Jazzy tunes from within the University

Only old people seem to play jazz in Groningen, thought Amber Krake. She approached her professor of Popular Music and now? There's the Groningen Student Big Band.

Jazzy tunes are bursting out of the big rehearsal room in the Stedelijke Muziekschool. A group of 14 musicians are rehearsing for their opening concert in November.

The Groningen Student Big Band is looking for new musicians to fill its ranks. The band is playing several jazz and big-band numbers. The band’s conductor is Kristin McGee, Professor of Popular Music from the Arts, Media and Cultural Studies department at the University. ‘We practise here every Monday’, she explains after the rehearsal. ‘We’ve just had our first gig at the Tour of Groningen cycling competition. It went very well.’

Conducting courses

The band started last December, when Amber Krake, an International Relations student and saxophone player, approached McGee with the idea of forming a big band specifically for students. ‘I played in some bands before I came to Groningen’, says Krake. ‘But there aren’t here. Most of the jazz bands are for older people.’

Fellow band member and International Relations student Saskia Groot agrees: ‘I didn’t know anyone who played jazz when I first arrived here.’

‘I didn’t know anyone who played jazz when I first arrived here.’

McGee immediately thought it was a good idea. Not only does she play the saxophone, she has also been on some conducting courses in Chicago. ‘We were clearly missing something’, she says.

After four months of auditions, the band started rehearsing with some students from the Prince Claus conservatory, who now form the rhythm section. ‘There are all kinds of students in our band’, says McGee. ‘We have a lot of different nationalities; there are Korean, Japanese, Hungarian, Slovenian, American, German and, of course, Dutch students.

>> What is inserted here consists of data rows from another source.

/-- **The square-root step (`a = b`).** If `|F_a(t)² − φ^{-2}(1−e^{-t})^{-2}| ≤ C₁ t^{-α}` on
`(0, 1]` (`α ≥ 1`), then `|E_a(t)| ≤ (2φC₁ + 3/φ) t^{1−α}` there: `F_a ≥ 0`, so
`|φ(1−e^{-t})F_a − 1| ≤ |(φ(1−e^{-t})F_a)² − 1|` (Bhowmik–Halupczok–Matsumoto–Suzuki §8,
Step 1: "we can take the complex square root … the sign … is `+`" — on the real axis this is the
elementary inequality). [cite: BhowmikHalupczokMatsumotoSuzuki2019, §8 Step 1] -/
theorem abs_errLaplace_le_of_sq [NeZero q] {a : ℕ} {C₁ α : ℝ} (hα : 1 ≤ α)
    (hP : ∀ t : ℝ, 0 < t → t ≤ 1 →
      |laplaceSeries (residueClass (a : ZMod q)) t * laplaceSeries (residueClass (a : ZMod q)) t -
        ((q.totient : ℝ) ^ 2)⁻¹ * (1 - exp (-t))⁻¹ ^ 2| ≤ C₁ * t ^ (-α))
    {t : ℝ} (ht : 0 < t) (ht1 : t ≤ 1) :
    |laplaceSeries (residueClass (a : ZMod q)) t - exp (-t) / ((q.totient : ℝ) * t)| ≤
      (2 * (q.totient : ℝ) * C₁ + 3 * (q.totient : ℝ)⁻¹) * t ^ (1 - α) := by
  obtain ⟨hgQ, -, -, -⟩ := exp_div_bounds ht ht1
  obtain ⟨hq1, hq2, hq3⟩ := one_sub_exp_neg_bounds ht ht1
  set φ : ℝ := (q.totient : ℝ) with hφ
  have hφ1 : 1 ≤ φ := one_le_totient
  have hφ0 : 0 < φ := by linarith
  set qt : ℝ := 1 - exp (-t) with hqt
  have hqt0 : 0 < qt := by linarith
  set P := laplaceSeries (residueClass (a : ZMod q)) t with hP'
  have hP0 : 0 ≤ P := laplaceSeries_nonneg (fun n ↦ residueClass_nonneg _ n) t
  have hPt := hP t ht ht1
  have hC₁ : 0 ≤ C₁ * t ^ (-α) := le_trans (abs_nonneg _) hPt
  -- `|(φ qt P)² − 1| ≤ φ² t² C₁ t^{-α}`
  have hsq : |(φ * qt * P) ^ 2 - 1| ≤ φ ^ 2 * t ^ 2 * (C₁ * t ^ (-α)) := by
    have : (φ * qt * P) ^ 2 - 1 = φ ^ 2 * qt ^ 2 * (P * P - (φ ^ 2)⁻¹ * qt⁻¹ ^ 2) := by
      field_simp
    rw [this, abs_mul, abs_of_pos (by positivity)]
    gcongr
  -- `|φ qt P − 1| ≤ |(φ qt P)² − 1|`
  have hlin : |φ * qt * P - 1| ≤ φ ^ 2 * t ^ 2 * (C₁ * t ^ (-α)) := by
    refine le_trans ?_ hsq
    have h1 : 1 ≤ φ * qt * P + 1 := by nlinarith [mul_nonneg (mul_pos hφ0 hqt0).le hP0]
    calc |φ * qt * P - 1| = |φ * qt * P - 1| * 1 := (mul_one _).symm
      _ ≤ |φ * qt * P - 1| * |φ * qt * P + 1| := by
          gcongr; rw [abs_of_pos (by linarith)]; exact h1
      _ = |(φ * qt * P) ^ 2 - 1| := by rw [← abs_mul]; ring_nf
  -- `|P − 1/(φ qt)| ≤ 2 φ C₁ t^{1−α}`
  have ht1α : t * t ^ (-α) = t ^ (1 - α) := by
    rw [show (1 - α : ℝ) = 1 + -α by ring, rpow_add ht, rpow_one]
  have hmain : |P - qt⁻¹ / φ| ≤ 2 * φ * C₁ * t ^ (1 - α) := by
    have : P - qt⁻¹ / φ = (φ * qt * P - 1) / (φ * qt) := by field_simp
    rw [this, abs_div, abs_of_pos (mul_pos hφ0 hqt0), div_le_iff₀ (mul_pos hφ0 hqt0)]
    calc |φ * qt * P - 1| ≤ φ ^ 2 * t ^ 2 * (C₁ * t ^ (-α)) := hlin
      _ = φ * C₁ * t ^ (1 - α) * (φ * t) := by rw [← ht1α]; ring
      _ ≤ φ * C₁ * t ^ (1 - α) * (φ * (2 * qt)) := by
          have : 0 ≤ φ * C₁ * t ^ (1 - α) := by
            rw [← ht1α]; have := mul_nonneg ht.le hC₁; nlinarith
          gcongr; linarith
      _ = 2 * φ * C₁ * t ^ (1 - α) * (φ * qt) := by ring
  -- `|qt⁻¹ − g| ≤ 3 ≤ 3 t^{1−α}`
  have hpow1 : 1 ≤ t ^ (1 - α) := one_le_rpow_of_pos_of_le_one_of_nonpos ht ht1 (by linarith)
  calc |P - exp (-t) / (φ * t)| = |(P - qt⁻¹ / φ) + (qt⁻¹ - exp (-t) / t) / φ| := by
        congr 1; field_simp; ring
    _ ≤ |P - qt⁻¹ / φ| + |(qt⁻¹ - exp (-t) / t) / φ| := abs_add_le _ _
    _ ≤ 2 * φ * C₁ * t ^ (1 - α) + 3 / φ * t ^ (1 - α) := by
        refine add_le_add hmain ?_
        rw [abs_div, abs_of_pos hφ0, abs_sub_comm, div_le_iff₀ hφ0]
        calc |exp (-t) / t - qt⁻¹| ≤ 3 := hgQ
          _ ≤ 3 * t ^ (1 - α) := by nlinarith
          _ = 3 / φ * t ^ (1 - α) * φ := by field_simp
    _ = (2 * φ * C₁ + 3 * φ⁻¹) * t ^ (1 - α) := by ring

The language barrier is sometimes a problem, but they are all enjoying the experience of playing in a big band and they get along very well. ‘Sometimes we go out for a drink or have a barbecue. It’s nice to do something creative that doesn’t involve too much reading and studying’, she says jokingly.

‘Fly me to the moon’

The band plays standard numbers like ‘Georgy Porgy’, as well as jazzy love songs like ‘Fly Me to the Moon’. ‘We mostly play swing and jazz’, says Krake. ‘We hope to play a little bit more funk in the future.’

They organize gigs themselves. ‘We spend a lot of time doing that’, says Groot. ‘Our goal is to perform in front of an audience, so we have our first big gig in November and after that we hope to play somewhere every month.’

Because some students will be leaving on placements or going back home, the band needs new members every year. This year’s auditions started on 25 September. Although any musician is welcome to join, McGee is particularly looking for saxophone, trombone and trumpet players. ‘Those are really hard to find, but we hope to have at least two new members after the auditions.’